Recently I’ve heard the question asked more and more often: when should we use Jupyter vs. Excel? My answer is always the same: we might as well start using Jupyter as much as possible, because it’s only a matter of time before it dominates Excel. I know, it’s hard enough to train people up on Excel. You’re going to have them learn Python? Really? Yes, really. My prediction: within the next 5–10 years Jupyter will overtake Excel. While there’s already been some great posts comparing Excel and Jupyter usecases, here is why I think Jupyter will overtake Excel:
A Low Barrier to Entry
Let’s look at simple economics here: a Microsoft Office suite for an individual (which includes Excel) costs $149.99. How much does Jupyter cost? $0, it’s free to download with Anaconda. With GSuite catching up to Office, I can see a future where companies skip Office altogether (by the way, Google has it’s own version of Jupyter, Colaboratory, which is also, you guessed it, completely free.
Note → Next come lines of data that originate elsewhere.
import Mathlib
import Summits.MatrixMultiplication.MatrixMultiplication.Theorems.SubgroupIdentityDesigns.Negative.LevelOneCornerSlice

/-!
# Level `k` sandwich triples: the corner-`1` slice of `H₁H₂H₃` is `U⁻U⁺`
(negative-lemma support for the crux `SubgroupIdentityDesigns`, stmt-MatrixMultiplication-14079; line
`ghost-calculus-chebotarev`, stub `stub_levelKCornerSlice`; the general-level version of
`Negative.LevelOneCornerSlice`)

In `G = GL_m(𝔽_p)` with `3k ≤ m`, let `U⁻ = {[[1,0],[X,1]]}` (blocks along `Fin k ⊕ Fin (m - k)`; `u - 1`
supported in rows `≥ k`, columns `< k`) and `U⁺ = {[[1,Z],[0,1]]}` (`v - 1` supported in rows `< k`, columns
`≥ k`).  Suppose `U⁻ ≤ H₁`, `U⁺ ≤ H₃` and the triple `(H₁, H₂, H₃)` passes the level-`k` identity test of the
crux (a Fourier table `c` supported in rank `≤ k` with `f_c(1) = 1` and `f_c(abg) = 0` for `abg ≠ 1`).  Then
every product `x = abg` whose top-left `k × k` block is the identity factors as `u v`, `u ∈ U⁻`, `v ∈ U⁺`
(`stub_levelKCornerSlice`).

Proof (verbatim the level-`1` argument with `Fin 1 ⊕ Fin n` replaced by `Fin k ⊕ Fin (m - k)`): write
`x = [[1, r],[c, B]] = g(c, D, r)` with the Schur complement `D = B - c r` (`g(X,s,Z) = [[1,Z],[X,XZ+s]] =
blockPt X s Z` of `Negative.LeviCollision`, `eq_blockPt_of_toBlocks₁₁`).  If `D = 1` then
`x = g(c,1,0) · g(0,1,r) ∈ U⁻U⁺`.  If `D ≠ 1`: `g(X - c, 1, 0) · x · g(0, 1, Z - r) = g(X, D, Z)` and
`g(X,1,0) · 1 · g(0,1,Z) = g(X,1,Z)` lie in `H₁H₂H₃`, a collision pair `γ (D - 1) β = 0` exists since
`2k ≤ m - k` (`exists_leviCollision_pair`), and `no_idTest_of_leviCollision` (transported along
`Fin k ⊕ Fin (m - k) ≃ Fin m`) refutes the identity test.  The degenerate levels `k = 0` (then the slice
condition is empty, `D = x`, and the identity test forces `H₁H₂H₃ = 1`) are covered by the same argument.
-/

set_option linter.dupNamespace false

noncomputable section

open scoped BigOperators
open Matrix

namespace Summit.MatrixMultiplication.MatrixMultiplication.Theorems.SubgroupIdentityDesigns.Negative

namespace LevelKCornerSlice

open Summit.MatrixMultiplication.MatrixMultiplication.Theorems.LieRankDesigns.Negative (GLm Mat)
open LevelOneCornerSlice

section Unipotents

variable {p : ℕ} {k r m : ℕ}

/-- `e(g(X, 1, 0)) = e([[1,0],[X,1]])` satisfies the LOWER support predicate (`u - 1` lives in rows `≥ k`,
columns `< k`) whenever `e` sends `inl` into `{0, …, k-1}` and `inr` into `{k, …, m-1}`. -/
theorem lower_of_val_eq (e : Fin k ⊕ Fin r ≃ Fin m) (he₀ : ∀ j : Fin k, (e (Sum.inl j)).val < k)
    (he₁ : ∀ i : Fin r, k ≤ (e (Sum.inr i)).val) (X : Matrix (Fin r) (Fin k) (ZMod p)) {u : GLm p m}
    (hu : (u : Mat p m) = Matrix.reindex e e (blockPt X 1 0)) :
    ∀ i j : Fin m, ((u : Mat p m) - 1) i j ≠ 0 → k ≤ i.val ∧ j.val < k := by
  intro i j hij
  obtain ⟨i', rfl⟩ := e.surjective i
  obtain ⟨j', rfl⟩ := e.surjective j
  rw [hu, reindex_sub_one_apply] at hij
  rcases i' with i' | i' <;> rcases j' with j' | j'
  · simp [blockPt, Matrix.one_apply] at hij
  · simp [blockPt] at hij
  · exact ⟨he₁ i', he₀ j'⟩
  · simp [blockPt, Matrix.one_apply] at hij

/-- `e(g(0, 1, Z)) = e([[1,Z],[0,1]])` satisfies the UPPER support predicate (`v - 1` lives in rows `< k`,
columns `≥ k`). -/
theorem upper_of_val_eq (e : Fin k ⊕ Fin r ≃ Fin m) (he₀ : ∀ j : Fin k, (e (Sum.inl j)).val < k)
    (he₁ : ∀ i : Fin r, k ≤ (e (Sum.inr i)).val) (Z : Matrix (Fin k) (Fin r) (ZMod p)) {v : GLm p m}
    (hv : (v : Mat p m) = Matrix.reindex e e (blockPt 0 1 Z)) :
    ∀ i j : Fin m, ((v : Mat p m) - 1) i j ≠ 0 → i.val < k ∧ k ≤ j.val := by
  intro i j hij
  obtain ⟨i', rfl⟩ := e.surjective i
  obtain ⟨j', rfl⟩ := e.surjective j
  rw [hv, reindex_sub_one_apply] at hij
  rcases i' with i' | i' <;> rcases j' with j' | j'
  · simp [blockPt, Matrix.one_apply] at hij
  · exact ⟨he₀ i', he₁ j'⟩
  · simp [blockPt] at hij
  · simp [blockPt, Matrix.one_apply] at hij

variable [Fact p.Prime]

/-- If `x ∈ GL_m(𝔽_p)` has transported block form `g(X, 1, Z)` (Schur complement `1`) then
`x = e(g(X,1,0)) · e(g(0,1,Z)) ∈ U⁻U⁺`. -/
theorem exists_lower_mul_upper (e : Fin k ⊕ Fin r ≃ Fin m) (he₀ : ∀ j : Fin k, (e (Sum.inl j)).val < k)
    (he₁ : ∀ i : Fin r, k ≤ (e (Sum.inr i)).val) (X : Matrix (Fin r) (Fin k) (ZMod p))
    (Z : Matrix (Fin k) (Fin r) (ZMod p)) {x : GLm p m}
    (hx : (x : Mat p m) = Matrix.reindex e e (blockPt X 1 Z)) :
    ∃ u v : GLm p m,
      (∀ i j : Fin m, ((u : Mat p m) - 1) i j ≠ 0 → k ≤ i.val ∧ j.val < k) ∧
      (∀ i j : Fin m, ((v : Mat p m) - 1) i j ≠ 0 → i.val < k ∧ k ≤ j.val) ∧ x = u * v := by
  obtain ⟨u, hu⟩ := exists_gl_val_eq e (blockPt X 1 (0 : Matrix (Fin k) (Fin r) (ZMod p)))
    (by rw [det_blockPt, Matrix.det_one]; exact one_ne_zero)
  obtain ⟨v, hv⟩ := exists_gl_val_eq e (blockPt (0 : Matrix (Fin r) (Fin k) (ZMod p)) 1 Z)
    (by rw [det_blockPt, Matrix.det_one]; exact one_ne_zero)
  refine ⟨u, v, lower_of_val_eq e he₀ he₁ X hu, upper_of_val_eq e he₀ he₁ Z hv, Units.ext ?_⟩
  rw [Units.val_mul, hu, hv, hx, reindex_mul_reindex, blockPt_one_zero_mul, add_zero]

/-- **Levi collision at level `k`.**  If `U⁻ ≤ H₁`, `U⁺ ≤ H₃`, the triple passes the level-`k` identity
test, and some product `abg` has transported block form `g(X₀, D, Z₀)` (blocks `Fin k ⊕ Fin r`, `2k ≤ r`)
with `D ≠ 1`, contradiction: all `g(X, D, Z)` and `g(X, 1, Z)` lie in `H₁H₂H₃`, and a collision pair for
`D - 1` exists as `2k ≤ r`. -/
theorem false_of_idTest_of_schur_ne_one (hkr : 2 * k ≤ r) (e : Fin k ⊕ Fin r ≃ Fin m)
    (he₀ : ∀ j : Fin k, (e (Sum.inl j)).val < k) (he₁ : ∀ i : Fin r, k ≤ (e (Sum.inr i)).val)
    {H₁ H₂ H₃ : Subgroup (GLm p m)}
    (hU : ∀ u : GLm p m, (∀ i j : Fin m, ((u : Mat p m) - 1) i j ≠ 0 → k ≤ i.val ∧ j.val < k) → u ∈ H₁)
    (hV : ∀ v : GLm p m, (∀ i j : Fin m, ((v : Mat p m) - 1) i j ≠ 0 → i.val < k ∧ k ≤ j.val) → v ∈ H₃)
    (c : Mat p m → ℂ) (hc : ∀ M, k < M.rank → c M = 0)
    (h1 : (∑ M : Mat p m, c M * ZMod.stdAddChar (Matrix.trace (M * ((1 : GLm p m) : Mat p m)))) = 1)
    (h0 : ∀ a ∈ H₁, ∀ b ∈ H₂, ∀ g ∈ H₃, a * b * g ≠ 1 →
      (∑ M : Mat p m, c M * ZMod.stdAddChar (Matrix.trace (M * ((a * b * g : GLm p m) : Mat p m)))) = 0)
    {a b g : GLm p m} (ha : a ∈ H₁) (hb : b ∈ H₂) (hg : g ∈ H₃)
    (X₀ : Matrix (Fin r) (Fin k) (ZMod p)) (D : Matrix (Fin r) (Fin r) (ZMod p))
    (Z₀ : Matrix (Fin k) (Fin r) (ZMod p))
    (hx : ((a * b * g : GLm p m) : Mat p m) = Matrix.reindex e e (blockPt X₀ D Z₀)) (hD : D ≠ 1) :
    False := by
  obtain ⟨γ, β, γ', β', hγ, hβ, hcol⟩ := exists_leviCollision_pair (F := ZMod p) hkr (D - 1)
  have hdet : ∀ (X : Matrix (Fin r) (Fin k) (ZMod p)) (Z : Matrix (Fin k) (Fin r) (ZMod p)),
      (blockPt X (1 : Matrix (Fin r) (Fin r) (ZMod p)) Z).det ≠ 0 := fun X Z => by
    rw [det_blockPt, Matrix.det_one]; exact one_ne_zero
  -- the transported product set `H₁H₂H₃`
  let S : Set (Matrix (Fin k ⊕ Fin r) (Fin k ⊕ Fin r) (ZMod p)) :=
    {s | ∃ a ∈ H₁, ∃ b ∈ H₂, ∃ g ∈ H₃, Matrix.reindex e e s = ((a * b * g : GLm p m) : Mat p m)}
  have hSt : ∀ (X : Matrix (Fin r) (Fin k) (ZMod p)) (Z : Matrix (Fin k) (Fin r) (ZMod p)),
      blockPt X D Z ∈ S := by
    intro X Z
    obtain ⟨u, hu⟩ := exists_gl_val_eq e _ (hdet (X - X₀) 0)
    obtain ⟨v, hv⟩ := exists_gl_val_eq e _ (hdet 0 (Z - Z₀))
    refine ⟨u * a, H₁.mul_mem (hU u (lower_of_val_eq e he₀ he₁ _ hu)) ha, b, hb, g * v,
      H₃.mul_mem hg (hV v (upper_of_val_eq e he₀ he₁ _ hv)), ?_⟩
    have hassoc : u * a * b * (g * v) = u * (a * b * g) * v := by simp only [mul_assoc]
    rw [hassoc, Units.val_mul, Units.val_mul, hu, hx, hv, reindex_mul_reindex, reindex_mul_reindex,
      blockPt_one_zero_mul, sub_add_cancel, blockPt_mul_zero_one, add_sub_cancel]
  have hS1 : ∀ (X : Matrix (Fin r) (Fin k) (ZMod p)) (Z : Matrix (Fin k) (Fin r) (ZMod p)),
      blockPt X 1 Z ∈ S := by
    intro X Z
    obtain ⟨u, hu⟩ := exists_gl_val_eq e _ (hdet X 0)
    obtain ⟨v, hv⟩ := exists_gl_val_eq e _ (hdet 0 Z)
    refine ⟨u, hU u (lower_of_val_eq e he₀ he₁ _ hu), 1, H₂.one_mem, v,
      hV v (upper_of_val_eq e he₀ he₁ _ hv), ?_⟩
    rw [mul_one, Units.val_mul, hu, hv, reindex_mul_reindex, blockPt_one_zero_mul, add_zero]
  -- the transported coefficient table
  let c' : Matrix (Fin k ⊕ Fin r) (Fin k ⊕ Fin r) (ZMod p) → ℂ := fun M' => c (Matrix.reindex e e M')
  have hc' : ∀ M', Fintype.card (Fin k) < M'.rank → c' M' = 0 := by
    intro M' hM'
    apply hc
    rw [Matrix.rank_reindex]
    simpa using hM'
  have h1' : (∑ M' : Matrix (Fin k ⊕ Fin r) (Fin k ⊕ Fin r) (ZMod p),
      c' M' * ZMod.stdAddChar (Matrix.trace (M' * 1))) = 1 := by
    have := LevelOneCornerSlice.fourier_reindex e c 1
    rw [Matrix.reindex_apply, Matrix.submatrix_one_equiv] at this
    rw [← this]
    rwa [Units.val_one] at h1
  have h0' : ∀ s ∈ S, s ≠ 1 → (∑ M' : Matrix (Fin k ⊕ Fin r) (Fin k ⊕ Fin r) (ZMod p),
      c' M' * ZMod.stdAddChar (Matrix.trace (M' * s))) = 0 := by
    rintro s ⟨a', ha', b', hb', g', hg', hs⟩ hs1
    have hne : a' * b' * g' ≠ 1 := by
      intro h
      apply hs1
      rw [h, Units.val_one] at hs
      have : s = (Matrix.reindex e e).symm 1 := by rw [← hs]; simp
      rw [this, Matrix.reindex_symm, Matrix.reindex_apply, Matrix.submatrix_one_equiv]
    have h := h0 a' ha' b' hb' g' hg' hne
    rw [← hs, LevelOneCornerSlice.fourier_reindex] at h
    exact h
  exact no_idTest_of_leviCollision γ β γ' β' hγ hβ D hD hcol S hSt hS1 c' hc' h1' h0'

/-- **The corner-`1` slice of a level-`k` sandwich is `U⁻U⁺`** (named-hypothesis form of
`stub_levelKCornerSlice`). -/
theorem cornerSlice (hkm : 3 * k ≤ m) {H₁ H₂ H₃ : Subgroup (GLm p m)}
    (hU : ∀ u : GLm p m, (∀ i j : Fin m, ((u : Mat p m) - 1) i j ≠ 0 → k ≤ i.val ∧ j.val < k) → u ∈ H₁)
    (hV : ∀ v : GLm p m, (∀ i j : Fin m, ((v : Mat p m) - 1) i j ≠ 0 → i.val < k ∧ k ≤ j.val) → v ∈ H₃)
    (hid : ∃ c : Mat p m → ℂ, (∀ M, k < M.rank → c M = 0) ∧
      (∑ M : Mat p m, c M * ZMod.stdAddChar (Matrix.trace (M * ((1 : GLm p m) : Mat p m)))) = 1 ∧
      ∀ a ∈ H₁, ∀ b ∈ H₂, ∀ g ∈ H₃, a * b * g ≠ 1 →
        (∑ M : Mat p m, c M * ZMod.stdAddChar (Matrix.trace (M * ((a * b * g : GLm p m) : Mat p m)))) = 0)
    {a b g : GLm p m} (ha : a ∈ H₁) (hb : b ∈ H₂) (hg : g ∈ H₃)
    (hcorner : ∀ i j : Fin m, i.val < k → j.val < k → (((a * b * g : GLm p m) : Mat p m) - 1) i j = 0) :
    ∃ u v : GLm p m,
      (∀ i j : Fin m, ((u : Mat p m) - 1) i j ≠ 0 → k ≤ i.val ∧ j.val < k) ∧
      (∀ i j : Fin m, ((v : Mat p m) - 1) i j ≠ 0 → i.val < k ∧ k ≤ j.val) ∧
      a * b * g = u * v := by
  obtain ⟨c, hc, h1, h0⟩ := hid
  -- coordinates `Fin k ⊕ Fin (m - k) ≃ Fin m`, `inl j ↦ j`, `inr i ↦ k + i`
  have hkm' : k + (m - k) = m := by omega
  set e : Fin k ⊕ Fin (m - k) ≃ Fin m := finSumFinEquiv.trans (finCongr hkm') with he
  have he₀ : ∀ j : Fin k, (e (Sum.inl j)).val < k := fun j => by simp [he]
  have he₁ : ∀ i : Fin (m - k), k ≤ (e (Sum.inr i)).val := fun i => by simp [he]
  -- block form of `x = abg`: corner block `1`, hence `x = e(g(c, D, r))` with the Schur complement `D`
  set x' : Matrix (Fin k ⊕ Fin (m - k)) (Fin k ⊕ Fin (m - k)) (ZMod p) :=
    (Matrix.reindex e e).symm ((a * b * g : GLm p m) : Mat p m) with hx'
  have hx : ((a * b * g : GLm p m) : Mat p m) = Matrix.reindex e e x' :=
    ((Matrix.reindex e e).apply_symm_apply _).symm
  have h11 : x'.toBlocks₁₁ = 1 := by
    ext i j
    have h := hcorner (e (Sum.inl i)) (e (Sum.inl j)) (he₀ i) (he₀ j)
    rw [hx, reindex_sub_one_apply, Matrix.sub_apply, sub_eq_zero] at h
    rw [Matrix.toBlocks₁₁, Matrix.of_apply, h]
    simp [Matrix.one_apply]
  have hxb := eq_blockPt_of_toBlocks₁₁ x' h11
  by_cases hD : x'.toBlocks₂₂ - x'.toBlocks₂₁ * x'.toBlocks₁₂ = 1
  · rw [hD] at hxb
    rw [hxb] at hx
    exact exists_lower_mul_upper e he₀ he₁ _ _ hx
  · rw [hxb] at hx
    exact (false_of_idTest_of_schur_ne_one (by omega) e he₀ he₁ hU hV c hc h1 h0 ha hb hg _ _ _ hx
      hD).elim

end Unipotents

end LevelKCornerSlice

/-- **Stub `stub_levelKCornerSlice` (line `ghost-calculus-chebotarev`).**  For a level-`k` sandwich
`U⁻ ≤ H₁`, `U⁺ ≤ H₃` in `GL_m(𝔽_p)` (`3k ≤ m`) passing the level-`k` identity test, every product `abg`
(`a ∈ H₁`, `b ∈ H₂`, `g ∈ H₃`) whose top-left `k × k` block is the identity factors as `u v` with `u ∈ U⁻`,
`v ∈ U⁺`. -/
theorem stub_levelKCornerSlice :
    ∀ (p : ℕ) [Fact p.Prime] (m k : ℕ), 3 * k ≤ m →
      ∀ (H₁ H₂ H₃ : Subgroup (Matrix.GeneralLinearGroup (Fin m) (ZMod p))),
      (∀ u : Matrix.GeneralLinearGroup (Fin m) (ZMod p),
        (∀ i j : Fin m, ((u : Matrix (Fin m) (Fin m) (ZMod p)) - 1) i j ≠ 0 → k ≤ i.val ∧ j.val < k) →
          u ∈ H₁) →
      (∀ v : Matrix.GeneralLinearGroup (Fin m) (ZMod p),
        (∀ i j : Fin m, ((v : Matrix (Fin m) (Fin m) (ZMod p)) - 1) i j ≠ 0 → i.val < k ∧ k ≤ j.val) →
          v ∈ H₃) →
      (∃ c : Matrix (Fin m) (Fin m) (ZMod p) → ℂ, (∀ M, k < M.rank → c M = 0) ∧
        (∑ M : Matrix (Fin m) (Fin m) (ZMod p), c M * ZMod.stdAddChar (Matrix.trace
          (M * ((1 : Matrix.GeneralLinearGroup (Fin m) (ZMod p)) : Matrix (Fin m) (Fin m) (ZMod p))))) = 1 ∧
        ∀ a ∈ H₁, ∀ b ∈ H₂, ∀ g ∈ H₃, a * b * g ≠ 1 →
          (∑ M : Matrix (Fin m) (Fin m) (ZMod p), c M * ZMod.stdAddChar (Matrix.trace
            (M * ((a * b * g : Matrix.GeneralLinearGroup (Fin m) (ZMod p)) :
              Matrix (Fin m) (Fin m) (ZMod p))))) = 0) →
      ∀ a ∈ H₁, ∀ b ∈ H₂, ∀ g ∈ H₃,
        (∀ i j : Fin m, i.val < k → j.val < k →
          (((a * b * g : Matrix.GeneralLinearGroup (Fin m) (ZMod p)) : Matrix (Fin m) (Fin m) (ZMod p)) - 1)
            i j = 0) →
        ∃ u v : Matrix.GeneralLinearGroup (Fin m) (ZMod p),
          (∀ i j : Fin m, ((u : Matrix (Fin m) (Fin m) (ZMod p)) - 1) i j ≠ 0 → k ≤ i.val ∧ j.val < k) ∧
          (∀ i j : Fin m, ((v : Matrix (Fin m) (Fin m) (ZMod p)) - 1) i j ≠ 0 → i.val < k ∧ k ≤ j.val) ∧
          a * b * g = u * v :=
  fun _ _ _ _ hkm _ _ _ hU hV hid _ ha _ hb _ hg hcorner =>
    LevelKCornerSlice.cornerSlice hkm hU hV hid ha hb hg hcorner

end Summit.MatrixMultiplication.MatrixMultiplication.Theorems.SubgroupIdentityDesigns.Negative

end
There’s also the simple ‘useability’ argument — when I first got started with Python, I was daunted by the idea of loading and accessing Python using the Command Line. Jupyter Notebooks overcomes that hurdle, making Python effortless to access. While this seems trivial, I think it’s one of the greatest benefits of the Jupyter platform — I can’t understate it. Not only that, but Jupyter is significantly more powerful than Excel, not only offering a range of data processing and visualization options, but allowing you to send emails, query databases, and scrape the web. Which brings me to my next point:
Automation and Replicability
Anyone who’s ever worked in an operations role, particularly at a large company, understands that the most time consuming, mentally taxing activities often involve performing the same tasks over and over again, either on a daily, weekly, or monthly basis.
These processes can involve pulling reports, which often involves pulling data from a data source like SQL or some manual operation, and then assembling that data in excel. Alternatively, these processes can involve taking data from one datasource and uploading it / sending it somewhere else. Sound familiar?Currently most people do this soul-crushing work manually, not knowing that many of these tasks can be automated using Jupyter notebooks, and unlike excel, it’s extremely easy to replicate a task, whether it’s editing the structure of a file or sending it from point A to point B. Simply point the notebook at a new file to manipulate, and run it, and your soul is suddenly un-crushed. Weekly reports that would take an hour to process in Excel each week suddenly take five minutes.
As the quantity of data continues to expand, we’ll need to arm ourselves with the proper tools to manipulate and analyze it. While Excel filtering and formulas may work for smaller datasets, analysts are commonly dealing with datasets in the millions if not hundreds of millions of rows, and they need a tool that will not slow them down. Regardless of processing time, the psychological tole of Excel crashing in the middle of analysis is cause enough to promote Jupyter notebooks for this task.
While it may take employees a while to catch on, it’s only a matter of time before business owners and executives recognize the competitive advantage of Jupyter. The question won’t be Jupyter vs. Excel – it’ll be why wouldn’t we use Jupyter? Jupyter is not only a better tool for analysis because it lays out clearly the steps you took to manipulate the data, it also allows for greater automation and the manipulation of larger datasets (which are only going to become more prevalent over time). For these reasons, Jupyter will overtake Excel, sooner rather than later.